* _Information shown_:

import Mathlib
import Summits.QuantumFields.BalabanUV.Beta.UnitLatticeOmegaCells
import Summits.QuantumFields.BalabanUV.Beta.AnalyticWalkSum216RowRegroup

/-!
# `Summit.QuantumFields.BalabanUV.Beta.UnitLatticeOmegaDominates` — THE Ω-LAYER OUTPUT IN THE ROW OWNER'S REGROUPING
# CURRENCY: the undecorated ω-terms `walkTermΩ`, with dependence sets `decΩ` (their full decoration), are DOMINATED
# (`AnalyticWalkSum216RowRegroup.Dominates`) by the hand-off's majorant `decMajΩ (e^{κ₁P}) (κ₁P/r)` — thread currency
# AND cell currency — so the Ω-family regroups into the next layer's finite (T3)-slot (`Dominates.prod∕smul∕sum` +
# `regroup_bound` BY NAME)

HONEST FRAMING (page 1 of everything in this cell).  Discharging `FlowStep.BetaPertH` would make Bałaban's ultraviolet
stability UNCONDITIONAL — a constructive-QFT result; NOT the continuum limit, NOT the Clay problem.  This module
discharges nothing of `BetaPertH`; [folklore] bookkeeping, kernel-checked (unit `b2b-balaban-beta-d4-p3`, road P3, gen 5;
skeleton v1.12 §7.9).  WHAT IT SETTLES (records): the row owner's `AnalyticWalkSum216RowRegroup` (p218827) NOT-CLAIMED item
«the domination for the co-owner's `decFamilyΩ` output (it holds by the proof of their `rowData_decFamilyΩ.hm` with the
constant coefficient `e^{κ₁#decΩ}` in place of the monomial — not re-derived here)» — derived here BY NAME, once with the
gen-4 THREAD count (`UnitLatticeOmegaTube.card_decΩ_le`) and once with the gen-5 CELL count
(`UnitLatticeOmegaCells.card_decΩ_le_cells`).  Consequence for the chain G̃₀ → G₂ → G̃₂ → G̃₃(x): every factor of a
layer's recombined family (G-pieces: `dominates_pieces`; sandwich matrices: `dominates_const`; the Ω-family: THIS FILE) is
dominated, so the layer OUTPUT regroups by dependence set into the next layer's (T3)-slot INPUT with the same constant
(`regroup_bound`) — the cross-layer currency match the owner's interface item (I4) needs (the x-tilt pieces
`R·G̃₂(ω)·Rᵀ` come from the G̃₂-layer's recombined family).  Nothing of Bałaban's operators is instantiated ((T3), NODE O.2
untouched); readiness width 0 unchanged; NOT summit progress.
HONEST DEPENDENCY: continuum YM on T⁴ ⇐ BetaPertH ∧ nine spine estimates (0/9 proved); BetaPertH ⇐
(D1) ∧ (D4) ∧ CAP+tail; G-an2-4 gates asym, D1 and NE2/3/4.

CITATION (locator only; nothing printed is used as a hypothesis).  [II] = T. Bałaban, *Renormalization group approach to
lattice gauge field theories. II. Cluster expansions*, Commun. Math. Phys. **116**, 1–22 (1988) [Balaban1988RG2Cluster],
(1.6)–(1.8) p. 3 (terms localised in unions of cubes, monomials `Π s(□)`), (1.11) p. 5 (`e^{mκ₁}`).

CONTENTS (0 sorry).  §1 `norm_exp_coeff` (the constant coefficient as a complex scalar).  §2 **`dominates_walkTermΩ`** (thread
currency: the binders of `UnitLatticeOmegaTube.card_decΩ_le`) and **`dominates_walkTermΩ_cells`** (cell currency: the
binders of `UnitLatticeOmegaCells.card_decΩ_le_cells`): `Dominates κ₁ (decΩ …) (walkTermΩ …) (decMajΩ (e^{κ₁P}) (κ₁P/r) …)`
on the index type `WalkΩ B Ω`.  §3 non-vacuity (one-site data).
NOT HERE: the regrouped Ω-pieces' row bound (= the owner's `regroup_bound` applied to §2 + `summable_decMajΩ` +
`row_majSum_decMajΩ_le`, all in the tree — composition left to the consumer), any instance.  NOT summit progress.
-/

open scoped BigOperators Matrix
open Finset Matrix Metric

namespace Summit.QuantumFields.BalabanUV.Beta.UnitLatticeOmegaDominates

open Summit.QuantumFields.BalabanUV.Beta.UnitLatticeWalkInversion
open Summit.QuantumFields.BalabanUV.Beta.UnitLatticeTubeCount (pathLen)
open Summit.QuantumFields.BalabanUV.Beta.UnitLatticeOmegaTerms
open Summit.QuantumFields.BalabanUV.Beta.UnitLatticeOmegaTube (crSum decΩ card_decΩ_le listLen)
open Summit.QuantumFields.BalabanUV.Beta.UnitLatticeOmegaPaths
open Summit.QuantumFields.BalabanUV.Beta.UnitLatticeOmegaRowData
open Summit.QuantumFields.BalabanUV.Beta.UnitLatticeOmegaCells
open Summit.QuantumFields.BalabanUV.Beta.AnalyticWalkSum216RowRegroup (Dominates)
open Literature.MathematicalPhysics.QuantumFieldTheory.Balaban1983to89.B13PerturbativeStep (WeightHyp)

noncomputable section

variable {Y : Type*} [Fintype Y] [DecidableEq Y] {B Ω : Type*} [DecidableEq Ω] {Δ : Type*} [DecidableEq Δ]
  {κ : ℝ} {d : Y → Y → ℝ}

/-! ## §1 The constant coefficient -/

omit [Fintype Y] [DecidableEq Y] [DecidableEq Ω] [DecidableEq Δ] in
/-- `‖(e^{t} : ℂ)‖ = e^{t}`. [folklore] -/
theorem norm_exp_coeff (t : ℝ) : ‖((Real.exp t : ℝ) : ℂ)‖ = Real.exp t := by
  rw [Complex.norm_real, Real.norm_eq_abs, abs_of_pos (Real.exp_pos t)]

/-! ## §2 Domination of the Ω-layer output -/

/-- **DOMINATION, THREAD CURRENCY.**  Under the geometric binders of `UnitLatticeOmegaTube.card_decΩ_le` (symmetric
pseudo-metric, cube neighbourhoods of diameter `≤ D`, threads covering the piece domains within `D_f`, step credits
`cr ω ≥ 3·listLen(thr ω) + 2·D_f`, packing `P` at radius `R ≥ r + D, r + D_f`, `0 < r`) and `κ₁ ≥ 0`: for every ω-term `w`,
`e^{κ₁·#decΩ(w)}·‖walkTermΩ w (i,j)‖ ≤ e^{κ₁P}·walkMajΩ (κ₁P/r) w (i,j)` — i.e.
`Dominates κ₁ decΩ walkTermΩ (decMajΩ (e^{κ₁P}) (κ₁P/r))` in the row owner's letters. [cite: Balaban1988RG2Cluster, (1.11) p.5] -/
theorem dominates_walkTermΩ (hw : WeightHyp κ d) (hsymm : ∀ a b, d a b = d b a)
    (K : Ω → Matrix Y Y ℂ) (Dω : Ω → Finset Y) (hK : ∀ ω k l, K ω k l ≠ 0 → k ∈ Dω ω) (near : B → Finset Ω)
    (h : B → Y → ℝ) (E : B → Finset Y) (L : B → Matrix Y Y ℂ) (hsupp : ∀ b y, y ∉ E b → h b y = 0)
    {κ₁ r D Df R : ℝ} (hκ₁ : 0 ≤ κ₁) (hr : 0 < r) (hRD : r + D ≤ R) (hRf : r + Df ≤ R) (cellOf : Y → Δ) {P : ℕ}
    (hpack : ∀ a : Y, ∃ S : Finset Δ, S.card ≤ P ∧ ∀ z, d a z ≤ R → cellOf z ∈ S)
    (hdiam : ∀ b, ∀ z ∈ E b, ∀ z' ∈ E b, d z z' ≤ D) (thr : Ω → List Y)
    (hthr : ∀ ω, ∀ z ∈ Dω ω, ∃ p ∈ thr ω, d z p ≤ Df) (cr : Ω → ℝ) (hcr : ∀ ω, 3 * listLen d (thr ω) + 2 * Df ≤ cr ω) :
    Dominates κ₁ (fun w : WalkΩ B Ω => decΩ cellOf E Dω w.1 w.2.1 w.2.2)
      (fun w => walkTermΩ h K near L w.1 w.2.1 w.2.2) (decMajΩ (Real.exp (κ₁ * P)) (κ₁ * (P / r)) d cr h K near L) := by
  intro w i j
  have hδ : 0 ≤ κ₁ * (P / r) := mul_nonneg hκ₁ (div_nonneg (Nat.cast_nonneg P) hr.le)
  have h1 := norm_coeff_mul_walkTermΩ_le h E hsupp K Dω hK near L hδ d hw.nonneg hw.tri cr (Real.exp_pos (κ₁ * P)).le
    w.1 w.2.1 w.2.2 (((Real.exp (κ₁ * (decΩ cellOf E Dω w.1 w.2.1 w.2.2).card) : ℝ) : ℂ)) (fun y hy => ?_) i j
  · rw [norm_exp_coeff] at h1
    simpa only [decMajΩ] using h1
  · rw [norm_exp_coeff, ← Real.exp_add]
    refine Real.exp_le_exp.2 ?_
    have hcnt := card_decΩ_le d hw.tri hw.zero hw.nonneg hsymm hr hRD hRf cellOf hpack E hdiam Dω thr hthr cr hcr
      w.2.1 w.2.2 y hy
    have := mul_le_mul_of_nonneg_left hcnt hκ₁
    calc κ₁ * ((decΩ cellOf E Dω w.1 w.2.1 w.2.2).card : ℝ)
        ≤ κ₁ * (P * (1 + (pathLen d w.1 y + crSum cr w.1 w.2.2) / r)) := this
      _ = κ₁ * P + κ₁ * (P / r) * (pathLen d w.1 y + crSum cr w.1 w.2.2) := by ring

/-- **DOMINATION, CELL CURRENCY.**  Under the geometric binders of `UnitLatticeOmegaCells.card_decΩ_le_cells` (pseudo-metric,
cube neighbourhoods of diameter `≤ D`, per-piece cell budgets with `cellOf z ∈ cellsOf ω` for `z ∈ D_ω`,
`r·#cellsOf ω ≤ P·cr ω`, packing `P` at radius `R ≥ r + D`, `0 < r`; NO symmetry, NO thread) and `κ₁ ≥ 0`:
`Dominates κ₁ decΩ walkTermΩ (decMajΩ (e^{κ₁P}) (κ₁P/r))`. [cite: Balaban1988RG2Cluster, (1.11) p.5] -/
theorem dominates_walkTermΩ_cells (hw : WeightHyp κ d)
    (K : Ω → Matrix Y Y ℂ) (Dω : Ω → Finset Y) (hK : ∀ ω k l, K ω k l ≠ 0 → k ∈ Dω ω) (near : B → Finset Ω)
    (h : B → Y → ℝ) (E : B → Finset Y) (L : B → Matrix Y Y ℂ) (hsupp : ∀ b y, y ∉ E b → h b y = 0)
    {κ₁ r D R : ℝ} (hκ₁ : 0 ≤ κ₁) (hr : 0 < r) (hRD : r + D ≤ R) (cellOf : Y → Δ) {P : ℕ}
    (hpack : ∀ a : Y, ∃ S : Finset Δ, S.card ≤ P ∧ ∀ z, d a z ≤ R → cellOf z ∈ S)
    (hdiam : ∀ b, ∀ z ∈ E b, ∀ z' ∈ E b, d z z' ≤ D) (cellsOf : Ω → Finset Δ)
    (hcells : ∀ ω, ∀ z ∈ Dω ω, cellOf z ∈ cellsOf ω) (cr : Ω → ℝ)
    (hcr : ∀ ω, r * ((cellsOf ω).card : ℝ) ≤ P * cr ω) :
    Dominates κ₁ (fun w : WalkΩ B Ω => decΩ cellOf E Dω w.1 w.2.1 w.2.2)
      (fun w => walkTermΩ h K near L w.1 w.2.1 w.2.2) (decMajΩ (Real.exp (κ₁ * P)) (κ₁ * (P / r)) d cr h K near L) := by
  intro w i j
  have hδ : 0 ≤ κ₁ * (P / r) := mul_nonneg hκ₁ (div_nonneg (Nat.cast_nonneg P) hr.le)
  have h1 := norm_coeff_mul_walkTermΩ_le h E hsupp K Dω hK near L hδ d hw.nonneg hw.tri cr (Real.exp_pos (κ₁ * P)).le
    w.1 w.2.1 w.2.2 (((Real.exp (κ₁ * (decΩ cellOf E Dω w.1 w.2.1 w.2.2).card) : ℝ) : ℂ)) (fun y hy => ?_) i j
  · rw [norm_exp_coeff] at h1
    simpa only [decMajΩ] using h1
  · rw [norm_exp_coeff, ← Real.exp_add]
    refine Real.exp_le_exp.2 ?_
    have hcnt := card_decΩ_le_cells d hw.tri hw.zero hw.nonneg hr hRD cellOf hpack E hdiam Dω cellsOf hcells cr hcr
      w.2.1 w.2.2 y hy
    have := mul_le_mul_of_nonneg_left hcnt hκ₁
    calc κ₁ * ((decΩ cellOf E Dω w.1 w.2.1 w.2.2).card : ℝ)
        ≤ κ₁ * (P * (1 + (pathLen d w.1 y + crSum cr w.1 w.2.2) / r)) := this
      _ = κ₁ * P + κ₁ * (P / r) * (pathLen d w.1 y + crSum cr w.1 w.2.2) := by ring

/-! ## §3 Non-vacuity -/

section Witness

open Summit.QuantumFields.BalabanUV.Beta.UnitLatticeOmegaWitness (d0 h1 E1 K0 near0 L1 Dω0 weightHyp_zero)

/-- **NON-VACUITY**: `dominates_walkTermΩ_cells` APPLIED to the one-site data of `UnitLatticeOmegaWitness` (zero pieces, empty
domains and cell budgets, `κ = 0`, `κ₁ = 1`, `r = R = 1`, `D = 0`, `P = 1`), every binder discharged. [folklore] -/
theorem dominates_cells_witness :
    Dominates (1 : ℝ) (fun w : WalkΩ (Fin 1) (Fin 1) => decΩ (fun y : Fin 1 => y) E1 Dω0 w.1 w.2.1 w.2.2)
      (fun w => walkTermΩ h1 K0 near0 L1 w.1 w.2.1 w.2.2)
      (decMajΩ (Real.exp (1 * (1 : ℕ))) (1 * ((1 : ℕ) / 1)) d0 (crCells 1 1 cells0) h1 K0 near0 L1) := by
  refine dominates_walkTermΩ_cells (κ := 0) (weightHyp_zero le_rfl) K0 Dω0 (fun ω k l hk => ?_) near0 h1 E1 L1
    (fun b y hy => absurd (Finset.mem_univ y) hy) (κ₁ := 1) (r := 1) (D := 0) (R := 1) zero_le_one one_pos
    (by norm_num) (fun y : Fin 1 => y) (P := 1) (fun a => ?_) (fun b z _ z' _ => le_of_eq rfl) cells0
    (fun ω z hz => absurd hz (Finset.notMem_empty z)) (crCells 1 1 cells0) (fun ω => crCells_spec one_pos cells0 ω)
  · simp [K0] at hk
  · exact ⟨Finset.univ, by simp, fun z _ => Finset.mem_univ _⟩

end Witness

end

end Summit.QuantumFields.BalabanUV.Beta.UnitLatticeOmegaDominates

* _Problem_: Return, line for line and unchanged, the data from its first line through the line containing "# AND cell currency".

* _Answer for this exercise_:
import Mathlib
import Summits.QuantumFields.BalabanUV.Beta.UnitLatticeOmegaCells
import Summits.QuantumFields.BalabanUV.Beta.AnalyticWalkSum216RowRegroup

/-!
# `Summit.QuantumFields.BalabanUV.Beta.UnitLatticeOmegaDominates` — THE Ω-LAYER OUTPUT IN THE ROW OWNER'S REGROUPING
# CURRENCY: the undecorated ω-terms `walkTermΩ`, with dependence sets `decΩ` (their full decoration), are DOMINATED
# (`AnalyticWalkSum216RowRegroup.Dominates`) by the hand-off's majorant `decMajΩ (e^{κ₁P}) (κ₁P/r)` — thread currency
# AND cell currency — so the Ω-family regroups into the next layer's finite (T3)-slot (`Dominates.prod∕smul∕sum` +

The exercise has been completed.